Having read the records, set them all down exactly as they appear.

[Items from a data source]
_ _ _ _ _

import Mathlib
import Summits.AtomisticToContinuum.HydrodynamicLimit.Theses.ImplosionDichotomy

/-!
# Line `r2-one-mode-two-conditions` — skeleton for crux `DenseExcursion` (stmt-AtomisticToContinuum-12586)

Route `ImplosionDichotomy`, crux (rank 2)
`Summit.AtomisticToContinuum.HydrodynamicLimit.Theses.ImplosionDichotomy.DenseExcursion`:
there are `η > 0` and continuous positive profiles `(a₀, u₀, θ₀)` such that for every `σ₀ > 0` some
`σ ∈ (0, σ₀)` admits an ADMISSIBLE classical hard-sphere-Euler solution (its `t = 0` fields are the LLN
limit of the local Gibbs laws, for every flow family) whose packing `ρ σ³` reaches `η`.

## The line (idea card `Ideas/r2-one-mode-two-conditions.md`, triage r1-1/2/3: pass)

Target the FIRST globally smooth self-similar implosion profile `SS(r₂)` of the monatomic gas
(`γ = 5/3`, `(d, ℓ) = (3, 3)`, `r₂ ≈ 1.1128162`). Its computed radial smooth-mode spectrum has exactly
ONE genuine unstable mode `Λ₁ ≈ 0.79711` against the packing clock `μ = 3(r₂ - 1) ≈ 0.33845`; since
`2μ < Λ₁ < 3μ`, a `σ`-INDEPENDENT profile reaches packing `η` iff the `σ³`- and `σ⁶`-coefficients
`K₁, K₂` of the unstable projection vanish: `(m, J) = (1, 2)`. The proof of the crux along this line is

* statics: the admissible `t = 0` data are EXACTLY the local-equilibrium density `n^σ[a₀]`
  (`log n + μ_ex(n σ³) = log a₀ + const`, `∫ n = 1`) with `(u₀, θ₀)` — `stub_admissibleData`;
* `σ = 0`, ODE level: a smooth `(3,3)` profile with the `(1,2)` spectral package exists —
  `stub_oneModeProfile` (certified-numerics sized; three independent double-precision codes agree);
* `σ > 0`, generic PDE: local well-posedness + `C¹` continuation for the hard-sphere Euler system below a
  packing threshold where `Z` is smooth — `stub_wellPosedness`;
* `σ > 0`, the XL heart: forced modulation stability of the one-mode profile under the `O(packing)`
  excluded-volume forcing and the `O(σ³)` data defect, with the two tuning conditions solved on the
  stable manifold (Kidder knob `b` for `K₁`, a stable-manifold direction for `K₂`) —
  `stub_tunedForcedImplosion`;

composed by pure logic in `DenseExcursion_of`, which takes the route's own support item
`HsEosLowDensity` (stmt-0768) as its only hypothesis.

## Definitions posited here (copy this block verbatim when proving a stub elsewhere)

`Delta/Delta1/Delta2`, `IsMonatomicProfile`, `linW/linS`, `IsRegularPair`, `IsSmoothRadialMode`,
`IsGeneralizedMode`, `OneModeTwoConditions`,
`excessChemicalPotential`, `EosRelated`, `ImplodesWithProfile`, `HsEulerWellPosedness`,
`TunedImplosion`. Conventions (derived by hand in this seat, NOTES.md): radial velocity
`u = -R W /(r (T - t))`, sound speed `c = R S /(r (T - t))`, `y = R (T - t)^{-1/r}`, `x = log y`,
clock `T - t = T e^{-r τ}`; then `Δ W' = -Δ₁`, `Δ S' = -Δ₂` with `Δ = (1 - W)² - S²`
(Biasi 2021 §2, Merle–Raphaël–Rodnianski–Szeftel), centre `x → -∞` at `(S, W) = (∞, r - 1)`,
far field `x → +∞` at `(0, 0)`; ideal monatomic gas `c² = (5/3) θ`.
-/

noncomputable section

open Filter Set MeasureTheory
open scoped Topology ContDiff

namespace Summit.AtomisticToContinuum.HydrodynamicLimit.Cruxes.DenseExcursion.R2OneModeTwoConditions

open Literature.MathematicalPhysics.KineticTheory
open Summit.AtomisticToContinuum.HydrodynamicLimit.Theses.ImplosionDichotomy

/-! ### §0 Definitions -/

/-- `Δ = (1 - W)² - S²` of the `(d, ℓ) = (3, 3)` self-similar phase portrait (sonic line `S = 1 - W`). -/
def Delta (S W : ℝ) : ℝ := (1 - W) ^ 2 - S ^ 2

/-- `Δ₁ = W (W - 1)(W - r) - 3 (W - (r - 1)) S²` for `(d, ℓ) = (3, 3)`. -/
def Delta1 (r S W : ℝ) : ℝ := W * (W - 1) * (W - r) - 3 * (W - (r - 1)) * S ^ 2

/-- `Δ₂ = S (5 W² - (6 + 2 r) W + 3 r - 3 S²) / 3` for `(d, ℓ) = (3, 3)`. -/
def Delta2 (r S W : ℝ) : ℝ := S * (5 * W ^ 2 - (6 + 2 * r) * W + 3 * r - 3 * S ^ 2) / 3

/-- A GLOBALLY SMOOTH self-similar implosion profile of the monatomic gas with blow-up speed `r`:
`W, S` are `C^∞` functions of `x = log y ∈ ℝ` solving `Δ W' = -Δ₁`, `Δ S' = -Δ₂` (polynomial form,
so smoothness ACROSS the sonic point is part of the definition and quantises `r`), `S > 0`, regular
at the centre (`W` and `y S` are smooth functions of `y²`, `y S → s(0) > 0`), and tending to the far-field
point `(S, W) = (0, 0)` as `x → +∞`; `1 < r < r* = 3 - √3`. -/
def IsMonatomicProfile (r : ℝ) (W S : ℝ → ℝ) : Prop :=
  1 < r ∧ r < 3 - Real.sqrt 3 ∧
  ContDiff ℝ ∞ W ∧ ContDiff ℝ ∞ S ∧ (∀ x, 0 < S x) ∧
  (∀ x, Delta (S x) (W x) * deriv W x = -Delta1 r (S x) (W x) ∧
        Delta (S x) (W x) * deriv S x = -Delta2 r (S x) (W x)) ∧
  (∃ w s : ℝ → ℝ, ContDiff ℝ ∞ w ∧ ContDiff ℝ ∞ s ∧ 0 < s 0 ∧
      ∀ x, W x = w (Real.exp (2 * x)) ∧ Real.exp x * S x = s (Real.exp (2 * x))) ∧
  Tendsto W atTop (𝓝 0) ∧ Tendsto S atTop (𝓝 0)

_ _ _ _ _

**Written solution**
import Mathlib
import Summits.AtomisticToContinuum.HydrodynamicLimit.Theses.ImplosionDichotomy

/-!
# Line `r2-one-mode-two-conditions` — skeleton for crux `DenseExcursion` (stmt-AtomisticToContinuum-12586)

Route `ImplosionDichotomy`, crux (rank 2)
`Summit.AtomisticToContinuum.HydrodynamicLimit.Theses.ImplosionDichotomy.DenseExcursion`:
there are `η > 0` and continuous positive profiles `(a₀, u₀, θ₀)` such that for every `σ₀ > 0` some
`σ ∈ (0, σ₀)` admits an ADMISSIBLE classical hard-sphere-Euler solution (its `t = 0` fields are the LLN
limit of the local Gibbs laws, for every flow family) whose packing `ρ σ³` reaches `η`.

## The line (idea card `Ideas/r2-one-mode-two-conditions.md`, triage r1-1/2/3: pass)

Target the FIRST globally smooth self-similar implosion profile `SS(r₂)` of the monatomic gas
(`γ = 5/3`, `(d, ℓ) = (3, 3)`, `r₂ ≈ 1.1128162`). Its computed radial smooth-mode spectrum has exactly
ONE genuine unstable mode `Λ₁ ≈ 0.79711` against the packing clock `μ = 3(r₂ - 1) ≈ 0.33845`; since
`2μ < Λ₁ < 3μ`, a `σ`-INDEPENDENT profile reaches packing `η` iff the `σ³`- and `σ⁶`-coefficients
`K₁, K₂` of the unstable projection vanish: `(m, J) = (1, 2)`. The proof of the crux along this line is

* statics: the admissible `t = 0` data are EXACTLY the local-equilibrium density `n^σ[a₀]`
  (`log n + μ_ex(n σ³) = log a₀ + const`, `∫ n = 1`) with `(u₀, θ₀)` — `stub_admissibleData`;
* `σ = 0`, ODE level: a smooth `(3,3)` profile with the `(1,2)` spectral package exists —
  `stub_oneModeProfile` (certified-numerics sized; three independent double-precision codes agree);
* `σ > 0`, generic PDE: local well-posedness + `C¹` continuation for the hard-sphere Euler system below a
  packing threshold where `Z` is smooth — `stub_wellPosedness`;
* `σ > 0`, the XL heart: forced modulation stability of the one-mode profile under the `O(packing)`
  excluded-volume forcing and the `O(σ³)` data defect, with the two tuning conditions solved on the
  stable manifold (Kidder knob `b` for `K₁`, a stable-manifold direction for `K₂`) —
  `stub_tunedForcedImplosion`;

composed by pure logic in `DenseExcursion_of`, which takes the route's own support item
`HsEosLowDensity` (stmt-0768) as its only hypothesis.

## Definitions posited here (copy this block verbatim when proving a stub elsewhere)

`Delta/Delta1/Delta2`, `IsMonatomicProfile`, `linW/linS`, `IsRegularPair`, `IsSmoothRadialMode`,
`IsGeneralizedMode`, `OneModeTwoConditions`,
`excessChemicalPotential`, `EosRelated`, `ImplodesWithProfile`, `HsEulerWellPosedness`,
`TunedImplosion`. Conventions (derived by hand in this seat, NOTES.md): radial velocity
`u = -R W /(r (T - t))`, sound speed `c = R S /(r (T - t))`, `y = R (T - t)^{-1/r}`, `x = log y`,
clock `T - t = T e^{-r τ}`; then `Δ W' = -Δ₁`, `Δ S' = -Δ₂` with `Δ = (1 - W)² - S²`
(Biasi 2021 §2, Merle–Raphaël–Rodnianski–Szeftel), centre `x → -∞` at `(S, W) = (∞, r - 1)`,
far field `x → +∞` at `(0, 0)`; ideal monatomic gas `c² = (5/3) θ`.
-/

noncomputable section

open Filter Set MeasureTheory
open scoped Topology ContDiff

namespace Summit.AtomisticToContinuum.HydrodynamicLimit.Cruxes.DenseExcursion.R2OneModeTwoConditions

open Literature.MathematicalPhysics.KineticTheory
open Summit.AtomisticToContinuum.HydrodynamicLimit.Theses.ImplosionDichotomy

/-! ### §0 Definitions -/

/-- `Δ = (1 - W)² - S²` of the `(d, ℓ) = (3, 3)` self-similar phase portrait (sonic line `S = 1 - W`). -/
def Delta (S W : ℝ) : ℝ := (1 - W) ^ 2 - S ^ 2

/-- `Δ₁ = W (W - 1)(W - r) - 3 (W - (r - 1)) S²` for `(d, ℓ) = (3, 3)`. -/
def Delta1 (r S W : ℝ) : ℝ := W * (W - 1) * (W - r) - 3 * (W - (r - 1)) * S ^ 2

/-- `Δ₂ = S (5 W² - (6 + 2 r) W + 3 r - 3 S²) / 3` for `(d, ℓ) = (3, 3)`. -/
def Delta2 (r S W : ℝ) : ℝ := S * (5 * W ^ 2 - (6 + 2 * r) * W + 3 * r - 3 * S ^ 2) / 3

/-- A GLOBALLY SMOOTH self-similar implosion profile of the monatomic gas with blow-up speed `r`:
`W, S` are `C^∞` functions of `x = log y ∈ ℝ` solving `Δ W' = -Δ₁`, `Δ S' = -Δ₂` (polynomial form,
so smoothness ACROSS the sonic point is part of the definition and quantises `r`), `S > 0`, regular
at the centre (`W` and `y S` are smooth functions of `y²`, `y S → s(0) > 0`), and tending to the far-field
point `(S, W) = (0, 0)` as `x → +∞`; `1 < r < r* = 3 - √3`. -/
def IsMonatomicProfile (r : ℝ) (W S : ℝ → ℝ) : Prop :=
  1 < r ∧ r < 3 - Real.sqrt 3 ∧
  ContDiff ℝ ∞ W ∧ ContDiff ℝ ∞ S ∧ (∀ x, 0 < S x) ∧
  (∀ x, Delta (S x) (W x) * deriv W x = -Delta1 r (S x) (W x) ∧
        Delta (S x) (W x) * deriv S x = -Delta2 r (S x) (W x)) ∧
  (∃ w s : ℝ → ℝ, ContDiff ℝ ∞ w ∧ ContDiff ℝ ∞ s ∧ 0 < s 0 ∧
      ∀ x, W x = w (Real.exp (2 * x)) ∧ Real.exp x * S x = s (Real.exp (2 * x))) ∧
  Tendsto W atTop (𝓝 0) ∧ Tendsto S atTop (𝓝 0)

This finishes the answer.